Action item: Scan the entries that follow and copy out every line containing "both".

Supplied records:
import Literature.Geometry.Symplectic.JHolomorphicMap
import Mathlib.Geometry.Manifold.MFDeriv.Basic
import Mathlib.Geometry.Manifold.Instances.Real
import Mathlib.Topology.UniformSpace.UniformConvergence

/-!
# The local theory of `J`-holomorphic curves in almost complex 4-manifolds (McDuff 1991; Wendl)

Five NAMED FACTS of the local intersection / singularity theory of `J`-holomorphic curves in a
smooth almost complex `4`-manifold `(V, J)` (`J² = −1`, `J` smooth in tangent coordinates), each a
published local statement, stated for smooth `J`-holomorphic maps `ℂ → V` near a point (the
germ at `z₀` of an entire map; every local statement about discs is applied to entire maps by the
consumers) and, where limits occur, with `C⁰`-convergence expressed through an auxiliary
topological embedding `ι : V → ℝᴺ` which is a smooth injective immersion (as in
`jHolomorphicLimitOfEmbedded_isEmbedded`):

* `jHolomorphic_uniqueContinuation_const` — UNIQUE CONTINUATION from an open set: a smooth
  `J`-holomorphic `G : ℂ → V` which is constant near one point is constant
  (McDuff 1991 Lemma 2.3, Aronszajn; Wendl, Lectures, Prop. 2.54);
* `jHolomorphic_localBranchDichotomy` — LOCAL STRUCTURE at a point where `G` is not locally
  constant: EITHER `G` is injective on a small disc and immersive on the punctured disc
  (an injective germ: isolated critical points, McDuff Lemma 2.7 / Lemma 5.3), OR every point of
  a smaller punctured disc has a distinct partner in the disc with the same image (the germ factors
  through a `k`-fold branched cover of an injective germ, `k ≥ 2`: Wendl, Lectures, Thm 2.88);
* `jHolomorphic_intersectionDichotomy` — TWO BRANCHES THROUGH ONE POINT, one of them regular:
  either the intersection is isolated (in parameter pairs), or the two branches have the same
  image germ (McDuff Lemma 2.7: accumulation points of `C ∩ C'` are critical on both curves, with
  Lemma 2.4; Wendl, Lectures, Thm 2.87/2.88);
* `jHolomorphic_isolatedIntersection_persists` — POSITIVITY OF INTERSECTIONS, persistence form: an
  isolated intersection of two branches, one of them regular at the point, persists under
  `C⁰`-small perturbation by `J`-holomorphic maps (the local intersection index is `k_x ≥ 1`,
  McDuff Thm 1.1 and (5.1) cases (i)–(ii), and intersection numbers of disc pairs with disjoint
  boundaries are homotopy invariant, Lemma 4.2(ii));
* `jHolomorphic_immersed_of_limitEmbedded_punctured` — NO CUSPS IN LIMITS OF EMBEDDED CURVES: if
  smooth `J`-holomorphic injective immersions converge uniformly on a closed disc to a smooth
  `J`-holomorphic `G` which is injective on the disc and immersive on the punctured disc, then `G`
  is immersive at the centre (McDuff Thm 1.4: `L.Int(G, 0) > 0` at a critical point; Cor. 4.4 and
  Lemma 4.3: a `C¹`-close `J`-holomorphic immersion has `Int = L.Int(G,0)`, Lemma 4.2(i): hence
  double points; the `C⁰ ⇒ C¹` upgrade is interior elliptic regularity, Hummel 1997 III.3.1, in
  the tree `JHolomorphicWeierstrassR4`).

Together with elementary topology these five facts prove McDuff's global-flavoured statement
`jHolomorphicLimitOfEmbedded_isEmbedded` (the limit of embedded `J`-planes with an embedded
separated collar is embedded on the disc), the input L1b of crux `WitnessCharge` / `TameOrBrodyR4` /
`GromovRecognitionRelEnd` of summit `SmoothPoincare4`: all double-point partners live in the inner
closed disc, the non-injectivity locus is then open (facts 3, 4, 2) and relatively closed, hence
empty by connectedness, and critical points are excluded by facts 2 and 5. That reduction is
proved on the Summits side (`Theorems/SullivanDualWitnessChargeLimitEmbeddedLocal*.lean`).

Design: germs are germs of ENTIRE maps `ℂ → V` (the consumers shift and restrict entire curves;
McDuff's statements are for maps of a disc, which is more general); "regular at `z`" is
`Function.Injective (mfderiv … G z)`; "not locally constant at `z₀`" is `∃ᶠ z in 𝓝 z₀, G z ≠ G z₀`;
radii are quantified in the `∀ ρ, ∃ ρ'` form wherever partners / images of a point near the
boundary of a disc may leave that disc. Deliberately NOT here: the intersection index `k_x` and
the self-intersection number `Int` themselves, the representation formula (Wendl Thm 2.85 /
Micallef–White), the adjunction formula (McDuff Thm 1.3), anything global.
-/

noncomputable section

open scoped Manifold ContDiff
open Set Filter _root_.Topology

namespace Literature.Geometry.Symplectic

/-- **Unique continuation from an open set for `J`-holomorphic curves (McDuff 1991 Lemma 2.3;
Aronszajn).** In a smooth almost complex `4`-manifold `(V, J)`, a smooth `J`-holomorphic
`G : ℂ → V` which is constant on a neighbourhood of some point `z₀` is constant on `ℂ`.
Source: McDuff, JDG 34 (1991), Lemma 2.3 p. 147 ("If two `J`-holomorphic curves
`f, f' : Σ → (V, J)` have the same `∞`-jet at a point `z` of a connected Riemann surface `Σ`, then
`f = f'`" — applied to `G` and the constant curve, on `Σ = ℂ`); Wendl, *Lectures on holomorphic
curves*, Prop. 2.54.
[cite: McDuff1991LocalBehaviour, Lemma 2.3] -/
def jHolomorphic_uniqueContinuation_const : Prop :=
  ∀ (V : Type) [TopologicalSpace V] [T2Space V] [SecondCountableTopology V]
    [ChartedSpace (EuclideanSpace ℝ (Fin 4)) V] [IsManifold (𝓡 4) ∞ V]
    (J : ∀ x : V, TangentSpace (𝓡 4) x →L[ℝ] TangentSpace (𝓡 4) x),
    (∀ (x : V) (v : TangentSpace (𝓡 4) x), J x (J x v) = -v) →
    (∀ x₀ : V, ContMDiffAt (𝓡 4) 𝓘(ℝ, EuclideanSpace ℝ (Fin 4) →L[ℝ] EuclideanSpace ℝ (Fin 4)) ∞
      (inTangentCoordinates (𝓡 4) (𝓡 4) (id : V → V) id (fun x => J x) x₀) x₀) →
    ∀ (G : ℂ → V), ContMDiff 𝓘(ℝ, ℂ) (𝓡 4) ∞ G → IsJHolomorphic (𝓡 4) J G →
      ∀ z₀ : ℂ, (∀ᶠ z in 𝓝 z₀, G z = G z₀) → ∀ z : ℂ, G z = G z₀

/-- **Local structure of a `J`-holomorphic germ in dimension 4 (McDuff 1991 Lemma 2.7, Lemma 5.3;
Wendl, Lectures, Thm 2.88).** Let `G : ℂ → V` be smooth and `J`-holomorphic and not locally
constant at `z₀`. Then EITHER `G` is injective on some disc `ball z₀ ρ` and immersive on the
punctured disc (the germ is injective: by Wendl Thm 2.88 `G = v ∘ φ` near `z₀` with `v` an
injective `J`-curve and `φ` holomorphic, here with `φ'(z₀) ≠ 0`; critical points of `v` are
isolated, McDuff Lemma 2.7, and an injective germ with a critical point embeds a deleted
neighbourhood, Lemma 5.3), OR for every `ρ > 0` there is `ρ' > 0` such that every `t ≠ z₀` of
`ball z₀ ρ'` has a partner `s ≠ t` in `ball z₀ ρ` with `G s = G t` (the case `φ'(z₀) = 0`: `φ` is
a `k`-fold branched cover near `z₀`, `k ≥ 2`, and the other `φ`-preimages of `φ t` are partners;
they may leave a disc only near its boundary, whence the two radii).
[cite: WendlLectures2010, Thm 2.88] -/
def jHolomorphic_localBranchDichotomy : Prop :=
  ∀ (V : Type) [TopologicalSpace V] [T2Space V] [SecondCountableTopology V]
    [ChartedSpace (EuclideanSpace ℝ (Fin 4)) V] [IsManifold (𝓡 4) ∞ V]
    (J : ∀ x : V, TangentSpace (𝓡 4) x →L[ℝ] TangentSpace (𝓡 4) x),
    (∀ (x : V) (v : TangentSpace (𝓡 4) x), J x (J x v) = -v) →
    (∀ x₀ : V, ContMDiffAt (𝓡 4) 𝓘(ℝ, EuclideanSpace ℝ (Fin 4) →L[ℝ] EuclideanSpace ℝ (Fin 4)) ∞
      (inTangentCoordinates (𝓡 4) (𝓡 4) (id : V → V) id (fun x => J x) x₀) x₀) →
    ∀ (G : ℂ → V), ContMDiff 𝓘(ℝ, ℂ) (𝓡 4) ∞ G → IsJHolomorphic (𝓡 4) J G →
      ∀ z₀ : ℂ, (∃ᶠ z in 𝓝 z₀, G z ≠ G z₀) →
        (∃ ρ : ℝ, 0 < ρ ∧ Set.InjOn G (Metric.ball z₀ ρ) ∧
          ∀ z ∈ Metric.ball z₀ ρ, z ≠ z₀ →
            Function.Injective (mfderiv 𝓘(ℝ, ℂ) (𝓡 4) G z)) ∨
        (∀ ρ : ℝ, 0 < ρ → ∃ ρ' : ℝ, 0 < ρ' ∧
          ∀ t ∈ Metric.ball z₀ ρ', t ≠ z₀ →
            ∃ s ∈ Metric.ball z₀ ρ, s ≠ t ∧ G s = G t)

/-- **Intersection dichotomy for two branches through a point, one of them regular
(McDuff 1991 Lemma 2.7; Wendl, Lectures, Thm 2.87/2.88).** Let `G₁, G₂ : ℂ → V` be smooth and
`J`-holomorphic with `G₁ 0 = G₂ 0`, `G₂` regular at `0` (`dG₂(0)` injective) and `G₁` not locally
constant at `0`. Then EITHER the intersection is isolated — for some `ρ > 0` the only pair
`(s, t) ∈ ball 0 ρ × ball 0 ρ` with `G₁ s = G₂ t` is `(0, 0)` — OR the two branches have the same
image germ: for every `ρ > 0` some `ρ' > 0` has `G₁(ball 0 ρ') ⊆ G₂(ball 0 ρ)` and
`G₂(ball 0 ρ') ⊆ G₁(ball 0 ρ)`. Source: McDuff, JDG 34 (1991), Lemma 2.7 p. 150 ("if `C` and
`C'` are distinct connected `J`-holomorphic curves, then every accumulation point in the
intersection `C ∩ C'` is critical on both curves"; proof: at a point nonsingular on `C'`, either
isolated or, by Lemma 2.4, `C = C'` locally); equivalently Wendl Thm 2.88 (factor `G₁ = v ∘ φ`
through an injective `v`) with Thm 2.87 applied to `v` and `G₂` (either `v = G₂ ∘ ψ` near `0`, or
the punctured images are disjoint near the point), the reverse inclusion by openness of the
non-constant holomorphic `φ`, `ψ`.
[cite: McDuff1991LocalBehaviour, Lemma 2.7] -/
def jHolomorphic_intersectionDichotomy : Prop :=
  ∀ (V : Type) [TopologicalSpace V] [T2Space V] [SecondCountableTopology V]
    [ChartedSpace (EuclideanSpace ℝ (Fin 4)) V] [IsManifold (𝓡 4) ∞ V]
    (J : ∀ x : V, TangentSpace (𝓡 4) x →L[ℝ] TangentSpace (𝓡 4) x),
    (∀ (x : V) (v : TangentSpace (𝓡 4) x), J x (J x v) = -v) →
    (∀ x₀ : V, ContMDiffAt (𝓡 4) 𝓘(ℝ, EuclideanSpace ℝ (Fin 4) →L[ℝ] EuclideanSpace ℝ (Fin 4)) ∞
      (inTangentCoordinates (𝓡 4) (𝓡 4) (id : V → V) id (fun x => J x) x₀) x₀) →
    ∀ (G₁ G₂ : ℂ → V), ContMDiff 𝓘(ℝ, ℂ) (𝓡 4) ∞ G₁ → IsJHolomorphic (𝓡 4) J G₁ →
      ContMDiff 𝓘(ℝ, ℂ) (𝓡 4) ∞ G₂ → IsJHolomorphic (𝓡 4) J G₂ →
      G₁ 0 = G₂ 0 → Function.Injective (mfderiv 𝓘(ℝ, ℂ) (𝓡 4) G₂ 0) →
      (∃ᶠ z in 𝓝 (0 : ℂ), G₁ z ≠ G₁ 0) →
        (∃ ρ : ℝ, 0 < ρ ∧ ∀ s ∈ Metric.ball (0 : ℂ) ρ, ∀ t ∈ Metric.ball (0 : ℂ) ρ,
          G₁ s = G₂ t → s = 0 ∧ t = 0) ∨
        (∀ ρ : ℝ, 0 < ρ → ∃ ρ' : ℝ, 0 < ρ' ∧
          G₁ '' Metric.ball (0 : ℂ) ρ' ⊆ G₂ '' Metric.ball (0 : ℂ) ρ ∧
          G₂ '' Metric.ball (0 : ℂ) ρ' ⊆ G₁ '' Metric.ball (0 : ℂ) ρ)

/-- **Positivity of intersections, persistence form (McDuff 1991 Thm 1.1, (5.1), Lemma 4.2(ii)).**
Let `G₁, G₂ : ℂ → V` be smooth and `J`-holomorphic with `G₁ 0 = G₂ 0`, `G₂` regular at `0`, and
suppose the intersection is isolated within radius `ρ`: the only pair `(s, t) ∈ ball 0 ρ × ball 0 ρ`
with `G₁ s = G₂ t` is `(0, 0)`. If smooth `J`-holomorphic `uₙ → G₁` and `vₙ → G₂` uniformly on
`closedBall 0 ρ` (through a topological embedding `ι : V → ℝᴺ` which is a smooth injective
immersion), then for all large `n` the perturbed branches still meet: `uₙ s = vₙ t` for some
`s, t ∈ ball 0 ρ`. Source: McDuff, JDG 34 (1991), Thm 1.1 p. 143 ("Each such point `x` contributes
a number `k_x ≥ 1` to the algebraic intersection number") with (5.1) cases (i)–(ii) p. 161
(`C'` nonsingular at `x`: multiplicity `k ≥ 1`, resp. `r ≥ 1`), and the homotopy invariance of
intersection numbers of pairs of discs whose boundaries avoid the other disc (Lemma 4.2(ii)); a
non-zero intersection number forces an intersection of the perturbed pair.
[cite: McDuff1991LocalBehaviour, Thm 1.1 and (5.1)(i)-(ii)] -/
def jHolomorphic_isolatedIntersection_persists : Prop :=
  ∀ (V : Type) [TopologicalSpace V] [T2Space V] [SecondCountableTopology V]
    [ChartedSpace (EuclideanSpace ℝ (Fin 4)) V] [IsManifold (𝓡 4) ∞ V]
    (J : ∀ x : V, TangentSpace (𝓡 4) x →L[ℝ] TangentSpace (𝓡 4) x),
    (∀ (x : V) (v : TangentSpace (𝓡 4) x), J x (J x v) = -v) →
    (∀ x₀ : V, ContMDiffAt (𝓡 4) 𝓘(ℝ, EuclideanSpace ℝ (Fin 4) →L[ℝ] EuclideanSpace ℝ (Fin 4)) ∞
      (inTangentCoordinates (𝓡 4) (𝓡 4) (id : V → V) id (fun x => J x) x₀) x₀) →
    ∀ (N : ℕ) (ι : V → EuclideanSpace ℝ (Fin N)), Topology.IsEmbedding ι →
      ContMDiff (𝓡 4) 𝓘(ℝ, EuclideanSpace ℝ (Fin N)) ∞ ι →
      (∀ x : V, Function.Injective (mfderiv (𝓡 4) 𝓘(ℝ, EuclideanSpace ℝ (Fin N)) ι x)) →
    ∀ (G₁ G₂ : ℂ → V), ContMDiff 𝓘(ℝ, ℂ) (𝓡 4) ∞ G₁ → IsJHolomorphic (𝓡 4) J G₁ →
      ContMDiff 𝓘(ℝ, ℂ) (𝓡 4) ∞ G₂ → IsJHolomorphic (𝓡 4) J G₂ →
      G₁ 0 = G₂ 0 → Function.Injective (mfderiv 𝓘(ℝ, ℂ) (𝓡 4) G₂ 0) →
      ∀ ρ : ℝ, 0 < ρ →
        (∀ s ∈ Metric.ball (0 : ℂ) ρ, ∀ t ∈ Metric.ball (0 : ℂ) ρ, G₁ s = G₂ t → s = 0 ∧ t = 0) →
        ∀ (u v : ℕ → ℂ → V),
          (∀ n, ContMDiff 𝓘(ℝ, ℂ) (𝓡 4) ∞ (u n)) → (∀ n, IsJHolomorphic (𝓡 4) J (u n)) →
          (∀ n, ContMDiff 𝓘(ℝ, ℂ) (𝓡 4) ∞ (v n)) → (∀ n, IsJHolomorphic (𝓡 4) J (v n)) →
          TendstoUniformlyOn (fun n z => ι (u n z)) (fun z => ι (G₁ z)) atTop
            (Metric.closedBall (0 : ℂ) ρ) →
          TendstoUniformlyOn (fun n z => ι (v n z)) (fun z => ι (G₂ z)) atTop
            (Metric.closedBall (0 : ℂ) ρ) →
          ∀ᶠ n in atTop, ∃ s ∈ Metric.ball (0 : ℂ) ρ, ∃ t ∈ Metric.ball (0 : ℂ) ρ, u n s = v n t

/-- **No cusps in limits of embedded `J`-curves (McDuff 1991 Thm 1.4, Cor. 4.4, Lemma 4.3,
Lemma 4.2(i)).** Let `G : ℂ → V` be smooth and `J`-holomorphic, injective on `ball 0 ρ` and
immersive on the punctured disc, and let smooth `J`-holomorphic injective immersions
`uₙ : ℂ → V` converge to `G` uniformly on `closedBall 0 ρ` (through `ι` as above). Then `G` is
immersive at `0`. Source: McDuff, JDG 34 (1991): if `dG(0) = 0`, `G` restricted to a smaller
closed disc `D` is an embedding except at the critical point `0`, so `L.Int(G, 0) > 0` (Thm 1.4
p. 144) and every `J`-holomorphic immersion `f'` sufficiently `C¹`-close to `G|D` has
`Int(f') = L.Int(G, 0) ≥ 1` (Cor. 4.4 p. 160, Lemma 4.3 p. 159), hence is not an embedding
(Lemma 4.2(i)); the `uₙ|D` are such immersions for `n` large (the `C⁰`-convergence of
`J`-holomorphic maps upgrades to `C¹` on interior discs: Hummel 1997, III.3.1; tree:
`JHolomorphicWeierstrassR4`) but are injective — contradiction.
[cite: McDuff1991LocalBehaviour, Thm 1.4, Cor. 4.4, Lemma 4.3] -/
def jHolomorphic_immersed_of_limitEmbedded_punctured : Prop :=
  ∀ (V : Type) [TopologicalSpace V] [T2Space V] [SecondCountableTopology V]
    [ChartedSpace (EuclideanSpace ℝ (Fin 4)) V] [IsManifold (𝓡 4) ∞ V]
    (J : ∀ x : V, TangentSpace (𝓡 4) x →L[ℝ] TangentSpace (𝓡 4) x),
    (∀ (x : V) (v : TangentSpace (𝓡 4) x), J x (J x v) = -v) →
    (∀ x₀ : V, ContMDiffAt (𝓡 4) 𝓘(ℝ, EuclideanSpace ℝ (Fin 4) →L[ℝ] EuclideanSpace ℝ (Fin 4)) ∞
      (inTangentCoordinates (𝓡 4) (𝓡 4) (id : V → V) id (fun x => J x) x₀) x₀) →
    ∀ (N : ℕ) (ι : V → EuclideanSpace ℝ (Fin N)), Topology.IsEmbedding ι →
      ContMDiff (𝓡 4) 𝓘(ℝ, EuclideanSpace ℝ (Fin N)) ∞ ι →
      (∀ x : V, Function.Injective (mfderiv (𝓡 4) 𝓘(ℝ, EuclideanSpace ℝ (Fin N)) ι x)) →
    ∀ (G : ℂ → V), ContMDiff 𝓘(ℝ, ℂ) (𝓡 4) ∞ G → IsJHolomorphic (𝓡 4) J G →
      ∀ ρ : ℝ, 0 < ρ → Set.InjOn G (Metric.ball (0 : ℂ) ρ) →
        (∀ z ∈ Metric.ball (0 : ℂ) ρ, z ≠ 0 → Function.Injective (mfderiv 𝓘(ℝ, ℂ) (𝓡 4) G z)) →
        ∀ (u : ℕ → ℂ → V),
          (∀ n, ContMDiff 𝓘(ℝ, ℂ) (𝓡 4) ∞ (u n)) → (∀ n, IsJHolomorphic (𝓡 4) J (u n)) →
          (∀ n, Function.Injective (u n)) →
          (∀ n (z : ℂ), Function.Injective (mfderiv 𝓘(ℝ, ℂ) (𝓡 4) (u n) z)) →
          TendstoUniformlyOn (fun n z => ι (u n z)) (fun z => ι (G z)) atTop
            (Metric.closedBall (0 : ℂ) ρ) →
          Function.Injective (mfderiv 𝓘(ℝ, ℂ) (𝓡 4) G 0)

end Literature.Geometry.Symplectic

Response:
  image germ (McDuff Lemma 2.7: accumulation points of `C ∩ C'` are critical on both curves, with
intersection `C ∩ C'` is critical on both curves"; proof: at a point nonsingular on `C'`, either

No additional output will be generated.